Goats are not normally an animal that would be on campus. But, thanks to Kansas State University’s environmental ethics students and the Beach Museum of Art, goats will be seen in the meadow near McCain Auditorium and the museum.

The project will happen twice this year — once in the spring and once in early summer.

Katie Kingery-Page, associate professor of landscape architecture and project manager, said the group doesn’t use any weed killers in the meadow, only manual methods of taking out weeds.

Kingery-Page said the meadow is maintained with goats to preserve the integrity of the species growing in the area. The meadow, she said, has wonderful plants and wildlife such as Monarch Butterflies, and the group doesn’t want it to get run over by other species.

“In reading about how to suppress cool season grasses in a situation like this where we can’t burn this little patch of the meadow, there are some researchers that talk about grazing with an intensive animal that eat quite a bit, like a goat,” Kingery-Page said.

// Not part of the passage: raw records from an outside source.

variable [MeasurableSpace (w.1.adicCompletion E)] [BorelSpace (w.1.adicCompletion E)]
  [MeasurableSpace («local» E c N J v)] [BorelSpace («local» E c N J v)]
  [MeasurableSpace (GL (Fin N) (w.1.adicCompletion E))] [BorelSpace (GL (Fin N) (w.1.adicCompletion E))]
  [LocallyCompactSpace (GL (Fin N) (w.1.adicCompletion E))] [SecondCountableTopology (GL (Fin N) (w.1.adicCompletion E))]
  [MeasurableSpace (GL (Fin N) (w.1.adicCompletion E) ⧸ standardLeviGL (w.1.adicCompletion E) c')]
  [BorelSpace (GL (Fin N) (w.1.adicCompletion E) ⧸ standardLeviGL (w.1.adicCompletion E) c')]
  (ρM : Measure ↥(standardLeviGL (w.1.adicCompletion E) c')) [ρM.IsMulLeftInvariant] [IsFiniteMeasureOnCompacts ρM]
  [ρM.IsOpenPosMeasure] [ρM.IsInvInvariant] [SFinite ρM]
  (ν' : Measure (GL (Fin N) (w.1.adicCompletion E))) [IsHaarMeasure ν'] [ν'.IsMulRightInvariant]
  (κ : Measure ↥(glInt N (w.1.adicCompletion E))) [IsHaarMeasure κ]
  (μU : Measure ↥(unipotentRadicalGL (w.1.adicCompletion E) c')) [IsHaarMeasure μU]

Carson Scheer, sophomore in landscape architecture, said Kingery-Page pushed for the project and put a lot of work into designing the meadow.

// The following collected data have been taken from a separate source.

import Mathlib.LinearAlgebra.Trace
import Mathlib.LinearAlgebra.FiniteDimensional.Defs
import Mathlib.Tactic.NoncommRing
import Mathlib.Tactic.Ring
import HarnessLib

/-!
# Finite projective Weyl systems with scalar commutant: the Reynolds identity and the trace of a normalising operator

Topic `RepresentationTheory/HeisenbergGroup`; namespace `Literature.RepresentationTheory.HeisenbergGroup.FiniteWeyl`.
KERNEL ONLY (theorems over Mathlib; no definition, no named fact, no `sorry`).

Setting (the finite-dimensional skeleton of [MoeglinVignerasWaldspurger1987, Chap. 2 I.3–I.6]: the Heisenberg group of a
finite symplectic module `𝒱 = A^⊥/A` acting on the space `S(ψ_A)` of `(A, ψ_A)`-eigenvectors of a model of the Weil
representation).  `k` a field, `V` a finite-dimensional `k`-space, `G` a finite additive commutative group, and a
**projective Weyl system**: operators `R x ∈ End_k(V)` (`x ∈ G`) with `R 0 = 1` and `R x * R y = ε x y • R (x + y)` for
non-zero scalars `ε x y`, together with a chosen family of inverses `S x` (`R x * S x = 1`).  Results:

* §1 bookkeeping: `S x * R x = 1`, `S y * S x = (ε x y)⁻¹ • S (x + y)`, conjugation `X ↦ R y * X * S y` composes
  additively in `y` (the scalars cancel), and the trace of a Weyl operator with a non-trivial commutator scalar vanishes
  (`trace_weyl_eq_zero_of_conj`);
* §2 **the Reynolds identity** (`finrank_smul_sum_conj_eq`): if the commutant of `{R x}` in `End_k(V)` is `k` then
  `(dim V) • Σ_y R y * X * S y = (|G| · tr X) • 1` for every `X` — Schur's lemma applied to the `G`-average;
* §3 **the trace of a normalising operator** (`card_mul_trace_mul_trace_eq`): if `T` is invertible with
  `T * R y * T⁻¹ = λ y • R (σ y)` for a map `σ : G → G` and scalars `λ y`, and Weyl operators of index `x ≠ 0` have a
  non-trivial commutator scalar, then `|G| · tr T · tr T⁻¹ = (dim V)² · Σ_{σ y = y} (λ y)⁻¹`; in particular
  (`trace_ne_zero_of_fixedPoints_eq_zero`) **`tr T ≠ 0` as soon as `σ` fixes only `0`** (`char k = 0`, `V ≠ 0`).

This is the linear algebra behind «the character of the oscillator representation at an element `t` of a compact torus with
`t − 1` a unit has absolute value `1`» (the finite Heisenberg group sees `t` as an automorphism of `A^⊥/A` without non-zero
fixed points), recorded for the cell `hodgecm-mathlib` (rank `1 × 1` non-periodicity of the oscillator representation,
[MoeglinVignerasWaldspurger1987, Chap. 3 IV]); nothing of the cited sources is asserted here.  NOT here: the Heisenberg
group itself, lattices, or any model — see `SchrodingerModel.lean`, `LocalWeilProjective.lean` in this directory.

## References
* [MoeglinVignerasWaldspurger1987] C. Mœglin, M.-F. Vignéras, J.-L. Waldspurger, *Correspondances de Howe sur un corps
  p-adique*, LNM 1291 (1987), Chap. 2 I.3 (commutant `= ℂ`), I.6 (`S(ψ_A)`), II.2, II.8 (lattice models).
-/

set_option autoImplicit false

namespace Literature.RepresentationTheory.HeisenbergGroup.FiniteWeyl

open Module

section Basic

variable {k : Type*} [Field k] {V : Type*} [AddCommGroup V] [Module k V] [FiniteDimensional k V]
variable {G : Type*} (R S : G → Module.End k V)

/-! ## §1 Bookkeeping for a projective Weyl system -/

/-- a one-sided inverse in `End_k(V)`, `V` finite-dimensional, is two-sided. [folklore] -/
private theorem inv_mul_of_mul_inv (hS : ∀ x, R x * S x = 1) (x : G) : S x * R x = 1 :=
  mul_eq_one_comm.1 (hS x)

/-- the trace is invariant under conjugation `X ↦ R y * X * S y`. [folklore] -/
private theorem trace_conj_eq (hS : ∀ x, R x * S x = 1) (X : Module.End k V) (y : G) :
    LinearMap.trace k V (R y * X * S y) = LinearMap.trace k V X := by
  rw [mul_assoc, LinearMap.trace_mul_comm, mul_assoc, inv_mul_of_mul_inv R S hS, mul_one]

/-- **a Weyl operator with a non-trivial commutator scalar has trace zero**: if `R z * R x * S z = c • R x` with `c ≠ 1`
then `tr (R x) = 0`. [cite: MoeglinVignerasWaldspurger1987, Chap. 2 I.3] -/
theorem trace_weyl_eq_zero_of_conj (hS : ∀ x, R x * S x = 1) {x z : G} {c : k} (hc : c ≠ 1)
    (h : R z * R x * S z = c • R x) : LinearMap.trace k V (R x) = 0 := by
  have key := trace_conj_eq R S hS (R x) z
  rw [h, map_smul, smul_eq_mul] at key
  have h' : (c - 1) * LinearMap.trace k V (R x) = 0 := by rw [sub_mul, one_mul, key, sub_self]
  rcases mul_eq_zero.1 h' with h'' | h''
  · exact absurd (sub_eq_zero.1 h'') hc
  · exact h''

/-- if `T` is invertible and `T * R y * T⁻¹ = λ y • R (σ y)`, then `λ y ≠ 0` and
`T * S y * T⁻¹ = (λ y)⁻¹ • S (σ y)`. [cite: MoeglinVignerasWaldspurger1987, Chap. 2 II.2] -/
theorem conj_inv_eq [Nontrivial V] (hS : ∀ x, R x * S x = 1) (T Tinv : Module.End k V) (hT : T * Tinv = 1)
    (σ : G → G)
    (lam : G → k) (hTR : ∀ y, T * R y * Tinv = lam y • R (σ y)) (y : G) :
    lam y ≠ 0 ∧ T * S y * Tinv = (lam y)⁻¹ • S (σ y) := by
  have hT' : Tinv * T = 1 := mul_eq_one_comm.1 hT
  have h1 : (T * R y * Tinv) * (T * S y * Tinv) = 1 := by
    calc (T * R y * Tinv) * (T * S y * Tinv) = T * R y * (Tinv * T) * S y * Tinv := by noncomm_ring
      _ = 1 := by rw [hT', mul_one, mul_assoc T, hS, mul_one, hT]
  have hlam : lam y ≠ 0 := by
    intro h0
    rw [hTR, h0, zero_smul, zero_mul] at h1
    exact zero_ne_one h1
  refine ⟨hlam, ?_⟩
  have h2 : (T * R y * Tinv) * ((lam y)⁻¹ • S (σ y)) = 1 := by
    rw [hTR, smul_mul_smul_comm, hS, mul_inv_cancel₀ hlam, one_smul]
  -- two right inverses of the same element coincide
  have h1' : (T * S y * Tinv) * (T * R y * Tinv) = 1 := mul_eq_one_comm.1 h1
  calc T * S y * Tinv = (T * S y * Tinv) * ((T * R y * Tinv) * ((lam y)⁻¹ • S (σ y))) := by rw [h2, mul_one]
    _ = (lam y)⁻¹ • S (σ y) := by rw [← mul_assoc, h1', one_mul]

variable [AddCommGroup G] (ε : G → G → k)

/-- the product of two Weyl operators is a non-zero multiple of a Weyl operator, so their chosen inverses multiply
accordingly: `S y * S x = (ε x y)⁻¹ • S (x + y)`. [cite: MoeglinVignerasWaldspurger1987, Chap. 2 I.3] -/
theorem inv_mul_inv_eq (hR : ∀ x y, R x * R y = ε x y • R (x + y)) (hε : ∀ x y, ε x y ≠ 0)
    (hS : ∀ x, R x * S x = 1) (x y : G) : S y * S x = (ε x y)⁻¹ • S (x + y) := by
  -- both sides are right inverses of `R x * R y = ε x y • R (x + y)`
  have h1 : (R x * R y) * (S y * S x) = 1 := by
    rw [mul_assoc, ← mul_assoc (R y), hS y, one_mul, hS x]
  have h2 : (R x * R y) * ((ε x y)⁻¹ • S (x + y)) = 1 := by
    rw [hR, smul_mul_smul_comm, hS, mul_inv_cancel₀ (hε x y), one_smul]
  have h1' : (S y * S x) * (R x * R y) = 1 := mul_eq_one_comm.1 h1
  calc S y * S x = (S y * S x) * ((R x * R y) * ((ε x y)⁻¹ • S (x + y))) := by rw [h2, mul_one]
    _ = (ε x y)⁻¹ • S (x + y) := by rw [← mul_assoc, h1', one_mul]

/-- conjugation by Weyl operators composes additively in the index (the commutator scalars cancel):
`R z * (R y * X * S y) * S z = R (z + y) * X * S (z + y)`. [cite: MoeglinVignerasWaldspurger1987, Chap. 2 I.3] -/
theorem conj_conj_eq (hR : ∀ x y, R x * R y = ε x y • R (x + y)) (hε : ∀ x y, ε x y ≠ 0)
    (hS : ∀ x, R x * S x = 1) (X : Module.End k V) (z y : G) :
    R z * (R y * X * S y) * S z = R (z + y) * X * S (z + y) := by
  calc R z * (R y * X * S y) * S z = (R z * R y) * X * (S y * S z) := by noncomm_ring
    _ = (ε z y • R (z + y)) * X * ((ε z y)⁻¹ • S (z + y)) := by rw [hR, inv_mul_inv_eq R S ε hR hε hS z y]
    _ = R (z + y) * X * S (z + y) := by
      rw [smul_mul_assoc, smul_mul_assoc, mul_smul_comm, smul_smul, mul_inv_cancel₀ (hε z y), one_smul]

/-! ## §2 The Reynolds identity under a scalar commutant -/

variable [Fintype G]

/-- the `G`-average `Σ_y R y * X * S y` commutes with every Weyl operator. [cite: MoeglinVignerasWaldspurger1987, Chap. 2 I.3] -/
theorem sum_conj_comm (hR : ∀ x y, R x * R y = ε x y • R (x + y)) (hε : ∀ x y, ε x y ≠ 0)
    (hS : ∀ x, R x * S x = 1) (X : Module.End k V) (z : G) :
    (∑ y, R y * X * S y) * R z = R z * ∑ y, R y * X * S y := by
  have key : R z * (∑ y, R y * X * S y) * S z = ∑ y, R y * X * S y := by
    rw [Finset.mul_sum, Finset.sum_mul]
    simp_rw [conj_conj_eq R S ε hR hε hS X z]
    exact Fintype.sum_equiv (Equiv.addLeft z) _ _ fun y => rfl
  calc (∑ y, R y * X * S y) * R z = (R z * (∑ y, R y * X * S y) * S z) * R z := by rw [key]
    _ = R z * ∑ y, R y * X * S y := by rw [mul_assoc, inv_mul_of_mul_inv R S hS, mul_one]

/-- **Reynolds identity.**  If the commutant of the Weyl system is the scalars, then for every `X ∈ End_k(V)`
`(dim V) • Σ_y R y * X * S y = (|G| · tr X) • 1`. [cite: MoeglinVignerasWaldspurger1987, Chap. 2 I.3] -/
theorem finrank_smul_sum_conj_eq (hR : ∀ x y, R x * R y = ε x y • R (x + y)) (hε : ∀ x y, ε x y ≠ 0)
    (hS : ∀ x, R x * S x = 1)
    (hcomm : ∀ X : Module.End k V, (∀ y, X * R y = R y * X) → ∃ c : k, X = c • (1 : Module.End k V))
    (X : Module.End k V) :
    (finrank k V : k) • (∑ y, R y * X * S y) = ((Fintype.card G : k) * LinearMap.trace k V X) • (1 : Module.End k V) := by
  obtain ⟨c, hc⟩ := hcomm (∑ y, R y * X * S y) fun z => sum_conj_comm R S ε hR hε hS X z
  have htr : LinearMap.trace k V (∑ y, R y * X * S y) = (Fintype.card G : k) * LinearMap.trace k V X := by
    rw [map_sum]
    simp_rw [trace_conj_eq R S hS X]
    rw [Finset.sum_const, Finset.card_univ, nsmul_eq_mul]
  rw [hc, map_smul, LinearMap.trace_one, smul_eq_mul] at htr
  rw [hc, smul_smul, mul_comm, htr]

/-! ## §3 The trace of a normalising operator -/

/-- **trace formula for a normalising operator.**  Weyl system with scalar commutant and non-degenerate commutator
scalars (every `x ≠ 0` has some `z` with `R z * R x * S z = c • R x`, `c ≠ 1`); `T` invertible with
`T * R y * T⁻¹ = λ y • R (σ y)`.  Then `|G| · tr T · tr T⁻¹ = (dim V)² · Σ_{y : σ y = y} (λ y)⁻¹`.
[cite: MoeglinVignerasWaldspurger1987, Chap. 2 I.3, II.2] -/
theorem card_mul_trace_mul_trace_eq [DecidableEq G] [Nontrivial V] (hR : ∀ x y, R x * R y = ε x y • R (x + y))
    (hε : ∀ x y, ε x y ≠ 0) (hS : ∀ x, R x * S x = 1)
    (hcomm : ∀ X : Module.End k V, (∀ y, X * R y = R y * X) → ∃ c : k, X = c • (1 : Module.End k V))
    (hnd : ∀ x : G, x ≠ 0 → ∃ (z : G) (c : k), c ≠ 1 ∧ R z * R x * S z = c • R x)
    (T Tinv : Module.End k V) (hT : T * Tinv = 1) (σ : G → G) (lam : G → k)
    (hTR : ∀ y, T * R y * Tinv = lam y • R (σ y)) :
    (Fintype.card G : k) * LinearMap.trace k V T * LinearMap.trace k V Tinv =
      (finrank k V : k) ^ 2 * ∑ y ∈ Finset.univ.filter (fun y => σ y = y), (lam y)⁻¹ := by
  -- Reynolds at `X = T`, multiplied on the right by `T⁻¹`
  have hrey := finrank_smul_sum_conj_eq R S ε hR hε hS hcomm T
  have hrey' : (finrank k V : k) • (∑ y, R y * T * S y * Tinv) =
      ((Fintype.card G : k) * LinearMap.trace k V T) • Tinv := by
    have := congrArg (· * Tinv) hrey
    simpa only [smul_mul_assoc, one_mul, Finset.sum_mul] using this
  -- each summand is `(λ y)⁻¹ • (R y * S (σ y))`
  have hterm : ∀ y, R y * T * S y * Tinv = (lam y)⁻¹ • (R y * S (σ y)) := by
    intro y
    rw [mul_assoc (R y), mul_assoc (R y), (conj_inv_eq R S hS T Tinv hT σ lam hTR y).2, mul_smul_comm]
  simp_rw [hterm] at hrey'
  -- traces of the summands
  have htr : ∀ y, LinearMap.trace k V (R y * S (σ y)) = if σ y = y then (finrank k V : k) else 0 := by
    intro y
    split_ifs with h
    · rw [h, hS, LinearMap.trace_one]
    · -- `R y * S (σ y)` is a non-zero multiple of `R (y - σ y)`, a Weyl operator of non-zero index
      have hy : y - σ y ≠ 0 := sub_ne_zero.2 (Ne.symm h)
      obtain ⟨z, c, hc, hz⟩ := hnd _ hy
      have e1 : R (y - σ y) * R (σ y) = ε (y - σ y) (σ y) • R y := by rw [hR, sub_add_cancel]
      have e2 : R (y - σ y) = ε (y - σ y) (σ y) • (R y * S (σ y)) := by
        have := congrArg (· * S (σ y)) e1
        simpa only [mul_assoc, hS, mul_one, smul_mul_assoc] using this
      have e3 : R y * S (σ y) = (ε (y - σ y) (σ y))⁻¹ • R (y - σ y) := by
        rw [e2, smul_smul, inv_mul_cancel₀ (hε _ _), one_smul]
      rw [e3, map_smul, trace_weyl_eq_zero_of_conj R S hS hc hz, smul_zero]
  have key := congrArg (LinearMap.trace k V) hrey'
  rw [map_smul, map_sum, map_smul, smul_eq_mul, smul_eq_mul] at key
  simp_rw [map_smul, htr, smul_eq_mul, mul_ite, mul_zero] at key
  rw [Finset.sum_ite, Finset.sum_const_zero, add_zero] at key
  -- `key : d * Σ_{σ y = y} (λ y)⁻¹ * d = (|G| tr T) * tr T⁻¹`
  rw [← key, Finset.mul_sum, Finset.mul_sum]
  refine Finset.sum_congr rfl fun y _ => ?_
  ring

/-- **non-vanishing of the trace.**  Under the hypotheses of `card_mul_trace_mul_trace_eq`, over a field of characteristic
zero and with `V ≠ 0`: if `σ` fixes no index other than `0`, then `|G| · tr T · tr T⁻¹ = (dim V)²`, in particular
`tr T ≠ 0`. [cite: MoeglinVignerasWaldspurger1987, Chap. 2 I.3, II.2] -/
theorem trace_ne_zero_of_fixedPoints_eq_zero [DecidableEq G] [CharZero k] [Nontrivial V]
    (hR : ∀ x y, R x * R y = ε x y • R (x + y)) (hε : ∀ x y, ε x y ≠ 0) (hR0 : R 0 = 1)
    (hS : ∀ x, R x * S x = 1)
    (hcomm : ∀ X : Module.End k V, (∀ y, X * R y = R y * X) → ∃ c : k, X = c • (1 : Module.End k V))
    (hnd : ∀ x : G, x ≠ 0 → ∃ (z : G) (c : k), c ≠ 1 ∧ R z * R x * S z = c • R x)
    (T Tinv : Module.End k V) (hT : T * Tinv = 1) (σ : G → G) (lam : G → k)
    (hTR : ∀ y, T * R y * Tinv = lam y • R (σ y)) (hσ : ∀ y, σ y = y ↔ y = 0) :
    (Fintype.card G : k) * LinearMap.trace k V T * LinearMap.trace k V Tinv = (finrank k V : k) ^ 2 ∧
      LinearMap.trace k V T ≠ 0 := by
  have hmain := card_mul_trace_mul_trace_eq R S ε hR hε hS hcomm hnd T Tinv hT σ lam hTR
  have hfilter : Finset.univ.filter (fun y => σ y = y) = {0} := by
    ext y
    simp [hσ y]
  have hd : (finrank k V : k) ≠ 0 := Nat.cast_ne_zero.2 Module.finrank_pos.ne'
  have hlam0 : lam 0 = 1 := by
    have h := hTR 0
    rw [hR0, mul_one, hT, (hσ 0).2 rfl, hR0] at h
    -- `h : 1 = lam 0 • 1` in `End V`, `V ≠ 0`
    have h' := congrArg (LinearMap.trace k V) h
    rw [map_smul, LinearMap.trace_one, smul_eq_mul] at h'
    have h'' : (lam 0 - 1) * (finrank k V : k) = 0 := by rw [sub_mul, one_mul, ← h', sub_self]
    exact sub_eq_zero.1 ((mul_eq_zero.1 h'').resolve_right hd)
  rw [hfilter, Finset.sum_singleton, hlam0, inv_one, mul_one] at hmain
  refine ⟨hmain, fun h0 => ?_⟩
  rw [h0, mul_zero, zero_mul] at hmain
  exact pow_ne_zero 2 hd hmain.symm

end Basic

end Literature.RepresentationTheory.HeisenbergGroup.FiniteWeyl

“We can’t put buffalo out in the meadow, so goats are the next best thing,” Scheer said.

Lindsey Smith, exhibition designer at the Beach Museum of Art, said they are experimenting by bringing in a couple of goats to see how much they will eat the tall fescue — a type of flowering grass — in the meadow. It’s working, Smith added, but it is a couple weeks later than needed.

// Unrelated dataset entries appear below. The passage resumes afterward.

import Summits.HubbardSuperconductivity.HubbardSuperconductivity.Theorems.AnisotropyChordTransferFibre3FinXDEvalW

/-!
# Route `AnisotropyChord` / H0 rotor rung: FIN per-`L` row-D (KT-2a″) cell facts, `L = 24`, cells 70–70

Kernel facts `xdCellAny0 24 (49/50) la lb aD = true` (in-kernel point tables, zero data; `decide +kernel`) for the combined-cell
grid of `L = 24` (g5 design, 1–2.5 % cells); assembled in `…FinXDTwentyFour`.  Prover seat `hubbard-h0-rotor-p3` g7; helper for piece A =
stmt-HubbardSuperconductivity-23918 of rung 19089 (`--supports`, helper class).  WHAT THIS IS NOT: nothing here proves superconductivity in the
Hubbard model (rotor TARGET as worded stays FALSE, g15 verdict); kernel facts for ONE hypothesis of ONE conditional reduction.
-/

set_option linter.dupNamespace false
set_option autoImplicit false

namespace Summit.HubbardSuperconductivity.HubbardSuperconductivity.Theorems.AnisotropyChord.Transfer.Fibre3

namespace FinXD

/-- cell 70 of `L = 24` (`cert`). [folklore] -/
theorem xd24_70 : xdCellAny0 24 (49/50 : ℚ) 523879810745214 536976806013845 (9/100 : ℚ) = true := by (rw [← xdCellAnyW0_eq]; decide +kernel)

end FinXD

end Summit.HubbardSuperconductivity.HubbardSuperconductivity.Theorems.AnisotropyChord.Transfer.Fibre3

Smith said the goats can be managed, and it was all made possible from a local family who has partnered with the project.

“The goats are very comfortable in the meadow and very people friendly, but we don’t want a bunch of kids out here because then they will get distracted and won’t eat,” Smith said.

Jim Beckman, the owner of the goats, said he has had no problem working with the department of landscape architecture. It is not uncommon to bring their goats to clear out a brush area.

“It is a grassy area and the goats will mow it down good and it just depends on what other plants are in there,” Beckman said.